START RECORDS PROVIDED

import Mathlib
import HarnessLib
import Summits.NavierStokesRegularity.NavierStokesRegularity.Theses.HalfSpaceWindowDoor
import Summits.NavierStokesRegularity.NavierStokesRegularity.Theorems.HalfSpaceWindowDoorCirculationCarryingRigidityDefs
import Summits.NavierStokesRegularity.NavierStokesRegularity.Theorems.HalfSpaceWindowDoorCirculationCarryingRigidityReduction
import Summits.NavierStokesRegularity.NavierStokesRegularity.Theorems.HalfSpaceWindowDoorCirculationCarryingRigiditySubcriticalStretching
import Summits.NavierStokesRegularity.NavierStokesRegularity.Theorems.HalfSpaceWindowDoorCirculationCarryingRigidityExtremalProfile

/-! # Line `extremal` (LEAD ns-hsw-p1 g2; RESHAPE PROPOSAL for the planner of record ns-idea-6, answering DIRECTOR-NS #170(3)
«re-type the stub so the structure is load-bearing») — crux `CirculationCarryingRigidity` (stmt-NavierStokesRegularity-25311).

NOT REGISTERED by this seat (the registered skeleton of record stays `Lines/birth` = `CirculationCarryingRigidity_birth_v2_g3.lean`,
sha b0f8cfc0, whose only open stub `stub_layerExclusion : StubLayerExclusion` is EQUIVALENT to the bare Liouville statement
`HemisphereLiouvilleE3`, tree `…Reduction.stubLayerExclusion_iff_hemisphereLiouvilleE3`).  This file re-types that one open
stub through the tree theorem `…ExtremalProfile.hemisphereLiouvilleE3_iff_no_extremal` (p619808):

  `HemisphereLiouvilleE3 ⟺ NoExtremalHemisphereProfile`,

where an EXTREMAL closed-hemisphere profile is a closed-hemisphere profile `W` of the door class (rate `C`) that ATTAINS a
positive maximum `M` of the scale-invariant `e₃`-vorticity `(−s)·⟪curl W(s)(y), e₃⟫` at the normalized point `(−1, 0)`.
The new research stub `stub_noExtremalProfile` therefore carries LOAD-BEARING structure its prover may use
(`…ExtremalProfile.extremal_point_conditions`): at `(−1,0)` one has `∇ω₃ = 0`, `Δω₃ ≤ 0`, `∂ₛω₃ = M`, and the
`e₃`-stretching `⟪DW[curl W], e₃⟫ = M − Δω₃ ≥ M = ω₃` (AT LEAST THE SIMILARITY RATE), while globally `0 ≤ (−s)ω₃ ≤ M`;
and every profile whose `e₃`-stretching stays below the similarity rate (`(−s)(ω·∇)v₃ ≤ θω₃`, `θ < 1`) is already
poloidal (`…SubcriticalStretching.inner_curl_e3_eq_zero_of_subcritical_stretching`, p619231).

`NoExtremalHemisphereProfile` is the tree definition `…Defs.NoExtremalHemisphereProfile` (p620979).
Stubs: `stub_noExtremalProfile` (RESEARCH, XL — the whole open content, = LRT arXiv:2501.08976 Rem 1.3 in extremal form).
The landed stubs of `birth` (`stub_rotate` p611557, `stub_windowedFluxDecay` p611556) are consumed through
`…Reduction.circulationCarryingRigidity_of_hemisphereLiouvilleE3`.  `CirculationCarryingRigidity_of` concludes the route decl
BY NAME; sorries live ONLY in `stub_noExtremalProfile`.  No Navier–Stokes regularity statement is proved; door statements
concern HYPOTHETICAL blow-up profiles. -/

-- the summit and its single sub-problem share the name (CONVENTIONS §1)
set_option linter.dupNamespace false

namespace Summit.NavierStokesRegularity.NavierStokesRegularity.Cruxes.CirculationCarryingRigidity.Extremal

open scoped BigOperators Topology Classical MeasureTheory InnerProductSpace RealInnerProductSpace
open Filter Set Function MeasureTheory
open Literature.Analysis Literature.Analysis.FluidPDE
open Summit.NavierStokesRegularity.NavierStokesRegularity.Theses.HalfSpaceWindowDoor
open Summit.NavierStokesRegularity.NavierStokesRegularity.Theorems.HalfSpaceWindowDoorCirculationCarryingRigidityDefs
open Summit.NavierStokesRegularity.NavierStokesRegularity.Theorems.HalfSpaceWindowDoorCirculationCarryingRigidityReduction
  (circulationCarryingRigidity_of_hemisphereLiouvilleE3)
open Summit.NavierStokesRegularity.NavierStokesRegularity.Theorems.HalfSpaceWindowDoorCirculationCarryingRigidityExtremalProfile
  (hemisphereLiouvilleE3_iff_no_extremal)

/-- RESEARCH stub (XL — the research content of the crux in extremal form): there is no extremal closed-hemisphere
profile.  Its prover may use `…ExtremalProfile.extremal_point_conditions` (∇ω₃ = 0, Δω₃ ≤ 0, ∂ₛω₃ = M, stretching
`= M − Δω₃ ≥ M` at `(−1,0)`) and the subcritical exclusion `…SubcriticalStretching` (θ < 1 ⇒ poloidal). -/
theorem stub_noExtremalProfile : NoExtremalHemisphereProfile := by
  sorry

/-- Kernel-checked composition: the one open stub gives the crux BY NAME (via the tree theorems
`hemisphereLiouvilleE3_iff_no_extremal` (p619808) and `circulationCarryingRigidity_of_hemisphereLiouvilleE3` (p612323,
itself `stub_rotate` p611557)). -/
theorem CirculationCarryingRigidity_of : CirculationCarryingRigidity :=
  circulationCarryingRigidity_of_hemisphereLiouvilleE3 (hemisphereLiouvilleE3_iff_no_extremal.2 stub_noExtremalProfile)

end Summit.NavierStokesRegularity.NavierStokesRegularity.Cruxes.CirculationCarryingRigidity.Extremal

END RECORDS PROVIDED

Recreate the full listing above precisely.

import Mathlib
import HarnessLib
import Summits.NavierStokesRegularity.NavierStokesRegularity.Theses.HalfSpaceWindowDoor
import Summits.NavierStokesRegularity.NavierStokesRegularity.Theorems.HalfSpaceWindowDoorCirculationCarryingRigidityDefs
import Summits.NavierStokesRegularity.NavierStokesRegularity.Theorems.HalfSpaceWindowDoorCirculationCarryingRigidityReduction
import Summits.NavierStokesRegularity.NavierStokesRegularity.Theorems.HalfSpaceWindowDoorCirculationCarryingRigiditySubcriticalStretching
import Summits.NavierStokesRegularity.NavierStokesRegularity.Theorems.HalfSpaceWindowDoorCirculationCarryingRigidityExtremalProfile

/-! # Line `extremal` (LEAD ns-hsw-p1 g2; RESHAPE PROPOSAL for the planner of record ns-idea-6, answering DIRECTOR-NS #170(3)
«re-type the stub so the structure is load-bearing») — crux `CirculationCarryingRigidity` (stmt-NavierStokesRegularity-25311).

NOT REGISTERED by this seat (the registered skeleton of record stays `Lines/birth` = `CirculationCarryingRigidity_birth_v2_g3.lean`,
sha b0f8cfc0, whose only open stub `stub_layerExclusion : StubLayerExclusion` is EQUIVALENT to the bare Liouville statement
`HemisphereLiouvilleE3`, tree `…Reduction.stubLayerExclusion_iff_hemisphereLiouvilleE3`).  This file re-types that one open
stub through the tree theorem `…ExtremalProfile.hemisphereLiouvilleE3_iff_no_extremal` (p619808):

  `HemisphereLiouvilleE3 ⟺ NoExtremalHemisphereProfile`,

where an EXTREMAL closed-hemisphere profile is a closed-hemisphere profile `W` of the door class (rate `C`) that ATTAINS a
positive maximum `M` of the scale-invariant `e₃`-vorticity `(−s)·⟪curl W(s)(y), e₃⟫` at the normalized point `(−1, 0)`.
The new research stub `stub_noExtremalProfile` therefore carries LOAD-BEARING structure its prover may use
(`…ExtremalProfile.extremal_point_conditions`): at `(−1,0)` one has `∇ω₃ = 0`, `Δω₃ ≤ 0`, `∂ₛω₃ = M`, and the
`e₃`-stretching `⟪DW[curl W], e₃⟫ = M − Δω₃ ≥ M = ω₃` (AT LEAST THE SIMILARITY RATE), while globally `0 ≤ (−s)ω₃ ≤ M`;
and every profile whose `e₃`-stretching stays below the similarity rate (`(−s)(ω·∇)v₃ ≤ θω₃`, `θ < 1`) is already
poloidal (`…SubcriticalStretching.inner_curl_e3_eq_zero_of_subcritical_stretching`, p619231).

`NoExtremalHemisphereProfile` is the tree definition `…Defs.NoExtremalHemisphereProfile` (p620979).
Stubs: `stub_noExtremalProfile` (RESEARCH, XL — the whole open content, = LRT arXiv:2501.08976 Rem 1.3 in extremal form).
The landed stubs of `birth` (`stub_rotate` p611557, `stub_windowedFluxDecay` p611556) are consumed through
`…Reduction.circulationCarryingRigidity_of_hemisphereLiouvilleE3`.  `CirculationCarryingRigidity_of` concludes the route decl
BY NAME; sorries live ONLY in `stub_noExtremalProfile`.  No Navier–Stokes regularity statement is proved; door statements
concern HYPOTHETICAL blow-up profiles. -/

-- the summit and its single sub-problem share the name (CONVENTIONS §1)
set_option linter.dupNamespace false

namespace Summit.NavierStokesRegularity.NavierStokesRegularity.Cruxes.CirculationCarryingRigidity.Extremal

open scoped BigOperators Topology Classical MeasureTheory InnerProductSpace RealInnerProductSpace
open Filter Set Function MeasureTheory
open Literature.Analysis Literature.Analysis.FluidPDE
open Summit.NavierStokesRegularity.NavierStokesRegularity.Theses.HalfSpaceWindowDoor
open Summit.NavierStokesRegularity.NavierStokesRegularity.Theorems.HalfSpaceWindowDoorCirculationCarryingRigidityDefs
open Summit.NavierStokesRegularity.NavierStokesRegularity.Theorems.HalfSpaceWindowDoorCirculationCarryingRigidityReduction
  (circulationCarryingRigidity_of_hemisphereLiouvilleE3)
open Summit.NavierStokesRegularity.NavierStokesRegularity.Theorems.HalfSpaceWindowDoorCirculationCarryingRigidityExtremalProfile
  (hemisphereLiouvilleE3_iff_no_extremal)

/-- RESEARCH stub (XL — the research content of the crux in extremal form): there is no extremal closed-hemisphere
profile.  Its prover may use `…ExtremalProfile.extremal_point_conditions` (∇ω₃ = 0, Δω₃ ≤ 0, ∂ₛω₃ = M, stretching
`= M − Δω₃ ≥ M` at `(−1,0)`) and the subcritical exclusion `…SubcriticalStretching` (θ < 1 ⇒ poloidal). -/
theorem stub_noExtremalProfile : NoExtremalHemisphereProfile := by
  sorry

/-- Kernel-checked composition: the one open stub gives the crux BY NAME (via the tree theorems
`hemisphereLiouvilleE3_iff_no_extremal` (p619808) and `circulationCarryingRigidity_of_hemisphereLiouvilleE3` (p612323,
itself `stub_rotate` p611557)). -/
theorem CirculationCarryingRigidity_of : CirculationCarryingRigidity :=
  circulationCarryingRigidity_of_hemisphereLiouvilleE3 (hemisphereLiouvilleE3_iff_no_extremal.2 stub_noExtremalProfile)

end Summit.NavierStokesRegularity.NavierStokesRegularity.Cruxes.CirculationCarryingRigidity.Extremal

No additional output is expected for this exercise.